Stored data:

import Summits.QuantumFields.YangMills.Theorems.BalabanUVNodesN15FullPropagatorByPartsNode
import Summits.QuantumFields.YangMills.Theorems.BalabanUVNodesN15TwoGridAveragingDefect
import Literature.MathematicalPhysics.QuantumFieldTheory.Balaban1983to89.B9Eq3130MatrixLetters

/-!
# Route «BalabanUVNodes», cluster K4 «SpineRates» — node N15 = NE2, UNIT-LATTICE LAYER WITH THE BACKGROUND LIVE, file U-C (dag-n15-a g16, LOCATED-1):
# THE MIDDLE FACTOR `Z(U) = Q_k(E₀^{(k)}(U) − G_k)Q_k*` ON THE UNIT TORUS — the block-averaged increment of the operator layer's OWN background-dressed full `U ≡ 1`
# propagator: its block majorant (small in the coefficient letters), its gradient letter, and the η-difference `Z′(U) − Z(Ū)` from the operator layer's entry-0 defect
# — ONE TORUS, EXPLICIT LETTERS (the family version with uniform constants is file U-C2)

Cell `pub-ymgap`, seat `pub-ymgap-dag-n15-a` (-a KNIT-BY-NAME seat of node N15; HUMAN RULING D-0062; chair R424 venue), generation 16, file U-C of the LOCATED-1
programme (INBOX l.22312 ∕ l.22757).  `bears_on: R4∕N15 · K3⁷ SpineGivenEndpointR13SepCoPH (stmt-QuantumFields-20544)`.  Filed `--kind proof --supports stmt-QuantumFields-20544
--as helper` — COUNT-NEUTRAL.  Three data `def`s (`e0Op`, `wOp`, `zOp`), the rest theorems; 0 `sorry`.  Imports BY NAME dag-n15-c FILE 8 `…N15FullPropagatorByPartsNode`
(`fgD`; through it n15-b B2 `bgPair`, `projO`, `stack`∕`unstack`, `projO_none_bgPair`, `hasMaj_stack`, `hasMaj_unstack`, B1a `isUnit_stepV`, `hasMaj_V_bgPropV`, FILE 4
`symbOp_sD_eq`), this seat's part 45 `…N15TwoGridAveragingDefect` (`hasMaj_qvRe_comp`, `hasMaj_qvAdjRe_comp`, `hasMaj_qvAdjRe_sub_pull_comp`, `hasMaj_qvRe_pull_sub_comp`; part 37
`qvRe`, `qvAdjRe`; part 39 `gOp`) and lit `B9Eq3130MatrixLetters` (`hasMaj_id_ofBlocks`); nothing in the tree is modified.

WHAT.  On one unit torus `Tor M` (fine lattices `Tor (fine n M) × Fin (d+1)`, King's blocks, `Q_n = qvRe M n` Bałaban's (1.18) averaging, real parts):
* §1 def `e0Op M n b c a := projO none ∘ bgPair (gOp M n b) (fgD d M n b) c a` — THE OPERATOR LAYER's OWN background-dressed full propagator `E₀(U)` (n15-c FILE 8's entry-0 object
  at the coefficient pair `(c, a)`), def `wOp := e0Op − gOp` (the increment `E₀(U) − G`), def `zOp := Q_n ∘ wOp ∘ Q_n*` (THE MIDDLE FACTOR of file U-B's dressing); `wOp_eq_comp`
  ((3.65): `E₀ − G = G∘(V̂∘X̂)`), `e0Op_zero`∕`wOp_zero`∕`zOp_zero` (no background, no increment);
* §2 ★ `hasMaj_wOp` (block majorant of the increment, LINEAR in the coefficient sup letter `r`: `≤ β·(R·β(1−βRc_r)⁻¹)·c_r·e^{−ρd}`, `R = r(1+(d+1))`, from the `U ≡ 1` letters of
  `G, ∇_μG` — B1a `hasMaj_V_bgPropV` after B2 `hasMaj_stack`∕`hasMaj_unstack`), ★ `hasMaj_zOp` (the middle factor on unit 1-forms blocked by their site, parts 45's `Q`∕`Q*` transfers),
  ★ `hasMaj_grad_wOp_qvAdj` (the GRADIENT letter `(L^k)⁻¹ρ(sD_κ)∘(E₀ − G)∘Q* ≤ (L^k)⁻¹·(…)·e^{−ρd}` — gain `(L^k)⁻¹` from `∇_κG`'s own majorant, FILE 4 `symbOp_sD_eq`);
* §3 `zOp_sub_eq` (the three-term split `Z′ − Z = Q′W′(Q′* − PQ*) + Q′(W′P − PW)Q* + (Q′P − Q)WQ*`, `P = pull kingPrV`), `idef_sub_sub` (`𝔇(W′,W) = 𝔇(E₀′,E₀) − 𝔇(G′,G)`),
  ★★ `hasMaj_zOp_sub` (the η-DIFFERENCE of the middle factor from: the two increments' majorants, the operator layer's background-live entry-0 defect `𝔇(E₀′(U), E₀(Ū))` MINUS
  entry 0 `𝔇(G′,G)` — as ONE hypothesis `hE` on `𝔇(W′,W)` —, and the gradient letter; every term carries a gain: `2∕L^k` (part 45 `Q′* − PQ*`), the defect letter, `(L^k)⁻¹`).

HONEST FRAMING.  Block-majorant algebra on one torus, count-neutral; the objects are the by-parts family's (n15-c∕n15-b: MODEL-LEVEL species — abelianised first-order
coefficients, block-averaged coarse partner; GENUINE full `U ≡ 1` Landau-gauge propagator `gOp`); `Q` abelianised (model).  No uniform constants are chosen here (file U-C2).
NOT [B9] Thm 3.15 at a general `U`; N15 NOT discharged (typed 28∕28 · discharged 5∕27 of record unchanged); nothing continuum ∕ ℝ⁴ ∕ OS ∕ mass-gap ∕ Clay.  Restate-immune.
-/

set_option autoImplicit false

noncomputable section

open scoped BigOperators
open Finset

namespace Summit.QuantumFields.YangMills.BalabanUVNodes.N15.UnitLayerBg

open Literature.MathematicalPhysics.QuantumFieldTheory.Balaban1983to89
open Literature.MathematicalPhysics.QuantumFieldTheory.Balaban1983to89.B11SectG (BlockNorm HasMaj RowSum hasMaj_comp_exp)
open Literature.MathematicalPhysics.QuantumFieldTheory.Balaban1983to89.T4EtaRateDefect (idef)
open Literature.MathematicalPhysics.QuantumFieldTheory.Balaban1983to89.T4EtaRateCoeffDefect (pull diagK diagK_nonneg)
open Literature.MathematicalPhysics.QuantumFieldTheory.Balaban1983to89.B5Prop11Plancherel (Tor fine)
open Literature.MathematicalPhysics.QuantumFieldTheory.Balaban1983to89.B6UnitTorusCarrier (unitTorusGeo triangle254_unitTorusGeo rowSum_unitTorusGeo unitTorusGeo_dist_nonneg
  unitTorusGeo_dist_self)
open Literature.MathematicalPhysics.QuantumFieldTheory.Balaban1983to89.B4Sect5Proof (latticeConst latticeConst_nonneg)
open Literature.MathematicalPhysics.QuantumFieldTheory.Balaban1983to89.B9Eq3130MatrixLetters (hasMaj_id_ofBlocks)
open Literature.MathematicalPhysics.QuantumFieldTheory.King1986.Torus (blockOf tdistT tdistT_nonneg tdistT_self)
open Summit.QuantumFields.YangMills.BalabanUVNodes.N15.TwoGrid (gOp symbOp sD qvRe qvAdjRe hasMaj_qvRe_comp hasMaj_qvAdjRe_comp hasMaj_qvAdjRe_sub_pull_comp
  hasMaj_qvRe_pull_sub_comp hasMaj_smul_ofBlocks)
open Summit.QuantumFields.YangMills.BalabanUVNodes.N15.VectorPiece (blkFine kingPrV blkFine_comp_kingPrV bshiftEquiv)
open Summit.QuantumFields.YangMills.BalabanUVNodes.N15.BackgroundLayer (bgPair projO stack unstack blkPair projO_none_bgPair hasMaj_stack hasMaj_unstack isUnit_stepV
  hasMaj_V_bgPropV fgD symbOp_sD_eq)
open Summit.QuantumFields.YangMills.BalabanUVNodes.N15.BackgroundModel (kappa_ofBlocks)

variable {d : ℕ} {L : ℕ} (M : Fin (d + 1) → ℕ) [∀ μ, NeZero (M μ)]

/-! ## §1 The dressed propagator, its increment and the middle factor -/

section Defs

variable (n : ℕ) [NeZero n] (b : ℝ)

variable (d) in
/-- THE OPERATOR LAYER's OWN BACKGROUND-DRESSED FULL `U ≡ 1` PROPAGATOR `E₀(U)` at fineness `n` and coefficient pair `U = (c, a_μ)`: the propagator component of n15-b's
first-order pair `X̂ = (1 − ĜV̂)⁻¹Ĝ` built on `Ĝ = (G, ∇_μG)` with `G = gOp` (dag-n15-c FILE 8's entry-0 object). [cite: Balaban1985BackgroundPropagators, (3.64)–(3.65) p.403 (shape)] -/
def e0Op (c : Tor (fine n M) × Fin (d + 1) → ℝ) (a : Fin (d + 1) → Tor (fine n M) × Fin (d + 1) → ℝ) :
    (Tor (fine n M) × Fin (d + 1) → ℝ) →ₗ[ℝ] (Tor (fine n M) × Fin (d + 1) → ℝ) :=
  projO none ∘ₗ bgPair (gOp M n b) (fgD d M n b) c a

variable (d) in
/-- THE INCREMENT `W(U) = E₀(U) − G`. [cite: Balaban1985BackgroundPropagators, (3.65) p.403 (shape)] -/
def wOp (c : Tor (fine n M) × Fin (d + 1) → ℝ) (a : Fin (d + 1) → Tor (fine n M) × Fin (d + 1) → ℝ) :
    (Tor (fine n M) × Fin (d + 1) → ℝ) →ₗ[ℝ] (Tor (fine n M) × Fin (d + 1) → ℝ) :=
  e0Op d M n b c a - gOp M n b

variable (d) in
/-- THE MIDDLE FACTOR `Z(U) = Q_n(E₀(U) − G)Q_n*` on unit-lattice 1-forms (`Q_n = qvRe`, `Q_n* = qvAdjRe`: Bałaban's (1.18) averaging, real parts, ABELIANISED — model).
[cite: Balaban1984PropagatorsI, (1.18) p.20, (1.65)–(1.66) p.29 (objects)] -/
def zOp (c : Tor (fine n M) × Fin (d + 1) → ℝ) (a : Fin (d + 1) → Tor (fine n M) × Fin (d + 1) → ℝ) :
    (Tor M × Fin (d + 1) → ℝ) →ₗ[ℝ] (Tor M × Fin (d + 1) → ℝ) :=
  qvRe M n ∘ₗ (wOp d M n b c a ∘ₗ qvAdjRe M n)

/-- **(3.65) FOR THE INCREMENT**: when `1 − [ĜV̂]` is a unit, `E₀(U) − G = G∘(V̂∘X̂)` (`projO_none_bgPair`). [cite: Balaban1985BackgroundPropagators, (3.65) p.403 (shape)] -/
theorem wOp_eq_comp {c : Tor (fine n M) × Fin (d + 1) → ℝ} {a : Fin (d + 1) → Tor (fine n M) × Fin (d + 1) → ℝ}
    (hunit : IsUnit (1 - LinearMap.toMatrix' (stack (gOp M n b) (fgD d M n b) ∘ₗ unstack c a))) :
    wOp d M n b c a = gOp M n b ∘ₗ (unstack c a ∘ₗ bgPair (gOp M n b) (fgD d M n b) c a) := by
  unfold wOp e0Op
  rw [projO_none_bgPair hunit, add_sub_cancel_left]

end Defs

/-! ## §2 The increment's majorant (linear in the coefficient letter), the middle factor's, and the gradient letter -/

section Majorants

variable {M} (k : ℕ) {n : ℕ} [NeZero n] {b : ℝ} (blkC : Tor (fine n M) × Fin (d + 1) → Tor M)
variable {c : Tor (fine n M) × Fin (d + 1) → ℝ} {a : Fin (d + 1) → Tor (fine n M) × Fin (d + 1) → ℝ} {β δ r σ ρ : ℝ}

TASK DESCRIPTION
State how many lines in the data include the string "seat". Nothing else belongs in the reply.

RESULT OF THIS TASK
2